As you contemplate taking action to make the world a better place, consider Warner's admonition: “You can't live in paradise — but you are living right here. Make this your paradise or make this your hell. The choice is entirely yours. Really.”
Money, Sex, War, Karma
In his book, Money, Sex, War, Karma, Buddhist author, professor, and teacher David Loy presents essays on these topics to help to establish a “new vision of human possibility.” Buddhist practitioners in the West are confronted with differentiating what needs to be retained from traditional Asian Buddhism and what needs to be unique to the West.
Like transplanting an exotic species to new soil, it may be helpful to retain some of the original soil. At the same time, he points out the irony that the Buddha was very flexible in his approach, “more flexible and openminded than the institutions that developed to preserve his teachings.” To save the planet, Buddhism will need to rediscover this flexibility.
To overcome the destructive influence of greed, hatred, and delusion, the self's sense of fundamental lack must be addressed. Westerners have constructed a sense of self that seeks to fill this sense of lack with money and material possessions, sex, and acts out through aggression, conflict, and warfare. “Awakening to our constructedness (that is, no self) is the only real solution to our most fundamental anxiety.”

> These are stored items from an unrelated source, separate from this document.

/-! ## A regular model at a full Frobenius level (copy of `exists_level_model`) -/

-- as in Mathlib's pullback API for schemes
set_option backward.isDefEq.respectTransparency false in
/-- **A regular model at a full Frobenius level** (see the module docstring). [folklore] -/
theorem exists_level_model_ofPerfect (p : ℕ) [Fact p.Prime]
    (hPI : ∀ (k : Type) [Field k] [CharP k p] [PerfectField k] (X : Scheme.{0}) (f : X ⟶ Spec (.of k)),
      IsSeparated f → LocallyOfFiniteType f → QuasiCompact f → IsIntegral X →
      ∃ (X' : Scheme.{0}) (g : X' ⟶ X), IsProper g ∧ IsIntegral X' ∧ Scheme.IsRegular X' ∧
        Function.Surjective g.base ∧ ∃ U : X.Opens, Dense (U : Set X) ∧ IsFinite (g ∣_ U) ∧
        UniversallyInjective (g ∣_ U))
    (hPC : ∀ (k : Type) [Field k] [CharP k p] (Y X : Scheme.{0}) (f : Y ⟶ Spec (.of k))
      (g : X ⟶ Y), IsSeparated f → LocallyOfFiniteType f → QuasiCompact f → IsIntegral Y →
      Scheme.IsRegular Y → IsIntegral X → IsFinite g → UniversallyInjective g →
      Function.Surjective g.base → Scheme.HasResolution X)
    {k : Type} [Field k] [CharP k p] {X : Scheme.{0}} (f : X ⟶ Spec (.of k))
    [IsSeparated f] [LocallyOfFiniteType f] [QuasiCompact f] [IsIntegral X] :
    ∃ (n : ℕ) (Rn : Scheme.{0}) (ρn : Rn ⟶ pullback (Spec.map (CommRingCat.ofHom
        ((PerfectClosure.of k p).codRestrict
          (Subfield.comap (iterateFrobenius (PerfectClosure k p) p n) (PerfectClosure.of k p).fieldRange)
          (of_mem_level p k n)))) f),
      IsIntegral Rn ∧ Scheme.IsRegular Rn ∧ IsProper ρn ∧ Surjective ρn ∧ IsBirational ρn.toImage := by
  -- ### the resolution over the perfect closure
  have hres := exists_resolution_perfectClosure_ofPerfect p f Fact.out hPI hPC
  obtain ⟨hXinf, hres2⟩ := hres
  obtain ⟨R, π₀, hπP, hπB, hRreg, hRint⟩ := hres2
  haveI := hXinf
  haveI := hπP
  haveI := hRint
  -- ### embedding and descent to a full level
  obtain ⟨Q, prX, m₀, hQqc, hQsep, hQlft, hm, hprX, hm1, hm2⟩ := exists_closedImmersion_baseChange p f
    (π₀ ≫ (vanishingIdeal (⊤ : Closeds
      ↑(pullback (Spec.map (CommRingCat.ofHom (PerfectClosure.of k p))) f))).subschemeι)
  haveI := hQqc; haveI := hQsep; haveI := hQlft; haveI := hm
  obtain ⟨n, Rn, ιRn₀, e, hιRn, SqRm₀, he₀⟩ := exists_level_model_of_closedImmersion p Q m₀
  haveI := hιRn
  -- ### notation: aliases with explicit types (all definitional)
  let σK : CommRingCat.of k ⟶ CommRingCat.of (PerfectClosure k p) :=
    CommRingCat.ofHom (PerfectClosure.of k p)
  let XK := pullback (Spec.map σK) f
  let Xinf := (vanishingIdeal (⊤ : Closeds ↑XK)).subscheme
  let ι₀ : Xinf ⟶ XK := (vanishingIdeal (⊤ : Closeds ↑XK)).subschemeι
  let π : R ⟶ Xinf := π₀
  haveI : IsProper π := hπP
  have hπB' : IsBirational π := hπB
  haveI : IsDominant π := hπB'.isDominant
  haveI : IsSchemeTheoreticallyDominant π := .of_isDominant π
  let ρ : R ⟶ XK := π ≫ ι₀
  haveI : IsProper ρ := inferInstanceAs (IsProper (π ≫ ι₀))
  let L := Subfield.comap (iterateFrobenius (PerfectClosure k p) p n) (PerfectClosure.of k p).fieldRange
  let ιn : k →+* L := (PerfectClosure.of k p).codRestrict L (of_mem_level p k n)
  let ιL : L →+* PerfectClosure k p := L.subtype
  have hιLιn : σK = CommRingCat.ofHom ιn ≫ CommRingCat.ofHom ιL := by ext y; rfl
  let Xn := pullback (Spec.map (CommRingCat.ofHom ιn)) f
  let Qn := pullback (Spec.map (CommRingCat.ofHom ιn)) Q.hom
  let m : R ⟶ pullback (Spec.map σK) Q.hom := m₀
  haveI : IsClosedImmersion m := hm
  let ιRn : Rn ⟶ Qn := ιRn₀
  haveI : IsClosedImmersion ιRn := hιRn
  have SqRm : IsPullback (m ≫ pullback.fst _ _) e (Spec.map (CommRingCat.ofHom ιL))
      (ιRn ≫ pullback.fst _ _) := SqRm₀
  have he : e ≫ ιRn ≫ pullback.snd _ _ = m ≫ pullback.snd _ _ := he₀
  have hm1' : m ≫ pullback.fst _ _ = ρ ≫ pullback.fst _ _ := hm1
  have hm2' : m ≫ pullback.snd _ _ ≫ prX = ρ ≫ pullback.snd _ _ := hm2
  -- ### the level objects
  let qX : Qn ⟶ Xn := pullback.map _ _ _ _ (𝟙 _) prX (𝟙 _) (by simp) (by rw [Category.comp_id, hprX])
  let ρn : Rn ⟶ Xn := ιRn ≫ qX
  have hρnfst : ρn ≫ pullback.fst _ _ = ιRn ≫ pullback.fst _ _ := by simp [ρn, qX]
  have hρnsnd : ρn ≫ pullback.snd _ _ = ιRn ≫ pullback.snd _ _ ≫ prX := by simp [ρn, qX]
  -- `XK'' = Spec K ×_{k_n} Xn ≅ XK`
  let XK'' := pullback (Spec.map (CommRingCat.ofHom ιL)) (pullback.fst (Spec.map (CommRingCat.ofHom ιn)) f)
  let snd'' : XK'' ⟶ Xn := pullback.snd _ _
  haveI hflatL : Flat (Spec.map (CommRingCat.ofHom ιL)) := flat_specMap_of_field ιL
  haveI hsurjL : Surjective (Spec.map (CommRingCat.ofHom ιL)) := surjective_specMap_field ιL
  have hradL : ∀ x : PerfectClosure k p, ∃ (n : ℕ) (y : L), ιL y = x ^ p ^ n := fun x => by
    obtain ⟨n', y, hy⟩ := perfectClosure_pow_mem p x
    exact ⟨n', ⟨PerfectClosure.of k p y, of_mem_level p k n y⟩, hy⟩
  haveI huiL : UniversallyInjective (Spec.map (CommRingCat.ofHom ιL)) :=
    universallyInjective_specMap_field_of_pow_mem ιL p hradL
  haveI hintL : IsIntegralHom (Spec.map (CommRingCat.ofHom ιL)) :=
    isIntegralHom_specMap_of_pow_mem ιL p hradL
  haveI : Flat snd'' := MorphismProperty.pullback_snd _ _ hflatL
  haveI : Surjective snd'' := MorphismProperty.pullback_snd _ _ hsurjL
  haveI : UniversallyInjective snd'' := universallyInjective_pullback_snd _ _
  haveI : UniversallyClosed snd'' := MorphismProperty.pullback_snd _ _ inferInstance
  haveI : QuasiCompact snd'' := inferInstance
  have hcondXK : pullback.snd (Spec.map σK) f ≫ f = pullback.fst _ _ ≫ Spec.map σK :=
    pullback.condition.symm
  have hcondXn : pullback.snd (Spec.map (CommRingCat.ofHom ιn)) f ≫ f =
      pullback.fst _ _ ≫ Spec.map (CommRingCat.ofHom ιn) := pullback.condition.symm
  have hcond'' : snd'' ≫ pullback.fst _ _ = pullback.fst _ _ ≫ Spec.map (CommRingCat.ofHom ιL) :=
    pullback.condition.symm
  let eXK : XK'' ⟶ XK := pullback.lift (pullback.fst _ _) (snd'' ≫ pullback.snd _ _) (by
    rw [Category.assoc, hcondXn, ← Category.assoc, hcond'', Category.assoc, ← Spec.map_comp, ← hιLιn])
  let dXn : XK ⟶ Xn := pullback.lift (pullback.fst _ _ ≫ Spec.map (CommRingCat.ofHom ιL))
    (pullback.snd _ _) (by rw [Category.assoc, ← Spec.map_comp, ← hιLιn, hcondXK])
  let dXK : XK ⟶ XK'' := pullback.lift (pullback.fst _ _) dXn (by simp [dXn])
  have hed : eXK ≫ dXK = 𝟙 _ := by
    apply pullback.hom_ext
    · simp [eXK, dXK]
    · apply pullback.hom_ext
      · simpa [eXK, dXK, dXn] using hcond''.symm
      · simp [eXK, dXK, dXn, snd'']
  have hde : dXK ≫ eXK = 𝟙 _ := by
    apply pullback.hom_ext
    · simp [eXK, dXK]
    · simp [eXK, dXK, dXn, snd'']
  haveI : IsIso eXK := ⟨dXK, hed, hde⟩
  haveI : IsIso dXK := ⟨eXK, hde, hed⟩
  -- ### `ρK : R → XK''` and the key cartesian square `R = XK'' ×_{Xn} Rn`
  let gR := m ≫ pullback.fst (Spec.map σK) Q.hom
  let ρK : R ⟶ XK'' := pullback.lift gR (e ≫ ρn)
    (by rw [Category.assoc e ρn, hρnfst]; exact SqRm.w)
  have SqX : IsPullback e ρK ρn snd'' := by
    refine IsPullback.of_bot (v₂₁ := pullback.fst _ _) (v₂₂ := pullback.fst _ _)
      (h₃₁ := Spec.map (CommRingCat.ofHom ιL)) ?_ (pullback.lift_snd _ _ _).symm
      (IsPullback.of_hasPullback _ _).flip
    rw [pullback.lift_fst, hρnfst]
    exact SqRm.flip
  have hρKe : ρK ≫ eXK = ρ := by
    apply pullback.hom_ext
    · simp only [ρK, eXK, gR, Category.assoc, pullback.lift_fst]
      rw [hm1']
    · simp only [ρK, eXK, snd'', Category.assoc, pullback.lift_snd, pullback.lift_snd_assoc]
      rw [hρnsnd, reassoc_of% he, hm2']
  have hρK : ρK = ρ ≫ dXK := by
    rw [← hρKe, Category.assoc, hed, Category.comp_id]
  haveI : UniversallyClosed ρK := by rw [hρK]; infer_instance
  haveI : QuasiCompact ρK := by rw [hρK]; infer_instance
  -- ### properties of `R_n` and `ρ_n`
  haveI : Flat e := MorphismProperty.of_isPullback (P := @Flat) SqRm hflatL
  haveI : Surjective e := MorphismProperty.of_isPullback (P := @Surjective) SqRm hsurjL
  haveI : IsLocallyNoetherian Rn :=
    LocallyOfFiniteType.isLocallyNoetherian (ιRn ≫ pullback.fst (Spec.map (CommRingCat.ofHom ιn)) Q.hom)
  have hRnreg : Scheme.IsRegular Rn := isRegular_of_flat_surjective e hRreg
  haveI hRnint : IsIntegral Rn := isIntegral_of_flat_surjective e
  have hQ : (@Surjective ⊓ @Flat ⊓ @QuasiCompact : MorphismProperty Scheme) snd'' :=
    ⟨⟨inferInstance, inferInstance⟩, inferInstance⟩
  haveI : UniversallyClosed ρn :=
    MorphismProperty.of_isPullback_of_descendsAlong (P := @UniversallyClosed) SqX.flip hQ inferInstance
  haveI : IsSeparated (qX ≫ pullback.fst _ _) := by
    have : qX ≫ pullback.fst _ _ = pullback.fst _ _ := by simp [qX]
    rw [this]; infer_instance
  haveI : IsSeparated qX := IsSeparated.of_comp qX (pullback.fst _ _)
  haveI : IsSeparated ρn := inferInstanceAs (IsSeparated (ιRn ≫ qX))
  haveI : LocallyOfFiniteType (ρn ≫ pullback.fst _ _) := by rw [hρnfst]; infer_instance
  haveI : LocallyOfFiniteType ρn := locallyOfFiniteType_of_comp ρn (pullback.fst _ _)
  haveI hρnP : IsProper ρn := ⟨⟩
  have hρnsurj : Surjective ρn := by
    haveI : Surjective π := surjective_of_isDominant_of_universallyClosed π
    haveI : Surjective ρ := inferInstanceAs (Surjective (π ≫ ι₀))
    haveI : Surjective (ρK ≫ snd'') := by rw [hρK]; infer_instance
    haveI : Surjective (e ≫ ρn) := by rw [SqX.w]; infer_instance
    exact Surjective.of_comp e ρn
  refine ⟨n, Rn, ρn, hRnint, hRnreg, hρnP, hρnsurj, ?_⟩
  -- ### birationality of `R_n → S_n` (`S_n` the scheme-theoretic image)
  let Sn := ρn.image
  let jn : Sn ⟶ Xn := ρn.imageι
  let πn : Rn ⟶ Sn := ρn.toImage
  haveI : IsSchemeTheoreticallyDominant πn := ChowLemmaProof.isSchemeTheoreticallyDominant_toImage ρn
  -- `T = S_n ×_{X_n} XK''` and `R = R_n ×_{S_n} T`
  let T := pullback jn snd''
  let fstT : T ⟶ Sn := pullback.fst jn snd''
  let sndT : T ⟶ XK'' := pullback.snd jn snd''
  haveI : Flat fstT := MorphismProperty.pullback_fst _ _ inferInstance
  haveI : Surjective fstT := MorphismProperty.pullback_fst _ _ inferInstance
  haveI : QuasiCompact fstT := MorphismProperty.pullback_fst _ _ inferInstance
  haveI : UniversallyClosed fstT := MorphismProperty.pullback_fst _ _ inferInstance
  haveI : UniversallyInjective fstT :=
    MorphismProperty.pullback_fst (P := @UniversallyInjective) _ _ inferInstance
  let uR : R ⟶ T := pullback.lift (e ≫ πn) ρK (by rw [Category.assoc, Scheme.Hom.toImage_imageι]; exact SqX.w)
  have SqT : IsPullback uR e fstT πn :=
    IsPullback.of_right (h₁₂ := sndT) (v₁₃ := snd'') (h₂₂ := jn)
      (by rw [pullback.lift_snd, Scheme.Hom.toImage_imageι]; exact SqX.flip)
      (pullback.lift_fst _ _ _) (IsPullback.of_hasPullback jn snd'').flip
  haveI : IsSchemeTheoreticallyDominant uR := IsSchemeTheoreticallyDominant.of_isPullback SqT.flip
  haveI : QuasiCompact (uR ≫ sndT) := by rw [pullback.lift_snd]; infer_instance
  haveI : QuasiCompact uR := QuasiCompact.of_comp uR sndT
  haveI : IsReduced T := IsSchemeTheoreticallyDominant.isReduced uR
  -- `X^∞ ≅ T`
  let ι₀K : Xinf ⟶ XK'' := ι₀ ≫ dXK
  haveI : IsClosedImmersion ι₀K := inferInstance
  have hfac : π ≫ ι₀K ≫ snd'' = e ≫ ρn := by
    rw [SqX.w, hρK]; simp [ι₀K, ρ]
  have hker : ρn.ker ≤ (ι₀K ≫ snd'').ker := by
    intro U s hs
    rw [Scheme.Hom.ker_apply] at hs ⊢
    apply π.app_injective
    rw [map_zero]
    change (π ≫ ι₀K ≫ snd'').app U s = 0
    rw [hfac]
    change e.app _ (ρn.app U s) = 0
    rw [RingHom.mem_ker.mp hs, map_zero]
  let v : Xinf ⟶ Sn := (ι₀K ≫ snd'').toImage ≫ inclusion hker
  have hv : v ≫ jn = ι₀K ≫ snd'' := by
    simp only [v, jn, Category.assoc, Scheme.Hom.imageι, inclusion_subschemeι, Scheme.Hom.toImage_imageι]
  let uT : Xinf ⟶ T := pullback.lift v ι₀K hv
  haveI : IsClosedImmersion (uT ≫ sndT) := by rw [pullback.lift_snd]; infer_instance
  haveI : IsClosedImmersion uT := IsClosedImmersion.of_comp uT sndT
  haveI : Surjective uT := ⟨fun tt => by
    obtain ⟨x, hx⟩ := (inferInstance : Surjective ι₀K).1 (sndT.base tt)
    refine ⟨x, sndT.isClosedEmbedding.injective ?_⟩
    rw [← Scheme.Hom.comp_apply, pullback.lift_snd, hx]⟩
  haveI : IsIso uT := isIso_of_isClosedImmersion_of_surjective uT
  have huR : uR = π ≫ uT := by
    apply pullback.hom_ext
    · rw [← cancel_mono jn]
      simp only [uR, uT, πn, jn, Category.assoc, pullback.lift_fst, hv, Scheme.Hom.toImage_imageι]
      exact hfac.symm
    · simp only [uR, uT, Category.assoc, pullback.lift_snd, hρK]
      rfl
  have SqS : IsPullback π e v πn := by
    refine IsPullback.of_iso SqT (Iso.refl _) (asIso uT).symm (Iso.refl _) (Iso.refl _) ?_ ?_ ?_ ?_
    · rw [Iso.refl_hom, Category.id_comp, huR, Iso.symm_hom, asIso_inv, Category.assoc,
        IsIso.hom_inv_id, Category.comp_id]
    · simp
    · rw [Iso.refl_hom, Category.comp_id, Iso.symm_hom, asIso_inv, IsIso.eq_inv_comp]
      exact pullback.lift_fst _ _ _
    · simp
  -- `v` is faithfully flat and a homeomorphism
  have hvT : v = uT ≫ fstT := (pullback.lift_fst _ _ _).symm
  haveI : Flat v := by rw [hvT]; infer_instance
  haveI : Surjective v := by rw [hvT]; infer_instance
  haveI : QuasiCompact v := by rw [hvT]; infer_instance
  have hvh : IsHomeomorph v.base := by
    have h1 : IsHomeomorph fstT.base :=
      isHomeomorph_of_universallyClosed_of_universallyInjective fstT
    have h2 : IsHomeomorph uT.base := (Scheme.homeoOfIso (asIso uT)).isHomeomorph
    rw [hvT, Scheme.Hom.comp_base]
    exact h1.comp h2
  -- the dense open
  obtain ⟨U, hU, -, hisoU⟩ := hπB'
  let Un : Sn.Opens := ⟨v.base '' (U : Set Xinf), hvh.isOpenMap _ U.2⟩
  have hUeq : v ⁻¹ᵁ Un = U := Opens.ext (Set.preimage_image_eq _ hvh.injective)
  haveI : IrreducibleSpace T := irreducibleSpace_of_surjective uT
  haveI : IrreducibleSpace Sn := irreducibleSpace_of_surjective fstT
  obtain ⟨u₀, hu₀⟩ := hU.nonempty
  haveI : Surjective πn := surjective_toImage_of_universallyClosed ρn
  refine ⟨Un, Un.2.dense ⟨v.base u₀, u₀, hu₀, rfl⟩, (πn ⁻¹ᵁ Un).2.dense ?_, ?_⟩
  · obtain ⟨r, hr⟩ := πn.surjective (v.base u₀)
    exact ⟨r, show πn.base r ∈ Un from hr ▸ ⟨u₀, hu₀, rfl⟩⟩
  obtain ⟨eW, -, SqW⟩ := IsPullback.exists_restrict SqS Un
  have hisoU' : (MorphismProperty.isomorphisms Scheme) (π ∣_ (v ⁻¹ᵁ Un)) :=
    ((MorphismProperty.isomorphisms Scheme).arrow_mk_iso_iff (morphismRestrictEq π hUeq)).mpr
      ((MorphismProperty.isomorphisms.iff _).mpr hisoU)
  have hQ' : (@Surjective ⊓ @Flat ⊓ @QuasiCompact : MorphismProperty Scheme) (v ∣_ Un) :=
    ⟨⟨IsZariskiLocalAtTarget.restrict ‹Surjective v› Un, inferInstance⟩, inferInstance⟩
  exact (MorphismProperty.isomorphisms.iff _).mp
    (MorphismProperty.of_isPullback_of_descendsAlong (P := MorphismProperty.isomorphisms Scheme)
      SqW hQ' hisoU')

Loy states, “We live in a world radically different from anything that even Shakyamuni could have anticipated, which requires creative ways of adapting his profound insights to new challenges.” Awakening is basically a personal affair, and while it may be tempting to think that Buddhism could provide enlightened solutions to political and economic problems, the translation from one domain to another may not be that seamless. Loy points out that Buddhism has more to say about the means of change rather than what to change. He recommends four components for the Buddhist revolution:
Spiritual practice
Commitment to nonviolence
Awakening together
Impermanence and emptiness
These four ingredients are unique to the Buddha's teachings. Maintaining a meditation practice will keep you from falling prey to greed, ignorance, and delusion. It will also help you to be nonviolent and approach change in that way. The path of the bodhisattva is a communal one where your awakening helps others to awaken. Finally, the recognition that things are always changing and empty of substantial reality will help change to be grounded in wisdom. Societies and cultures construct reality, and these constructions are always changing. Recognizing this and working to embody these four components can help to address collective dukkha — the pervasive suffering that has infected the world. Loy concludes that the “Buddhist emphasis on the liberation of our collective attention suggest that a socially awakened Buddhism might have a distinctive role to play in clarifying what the basic problem really is.”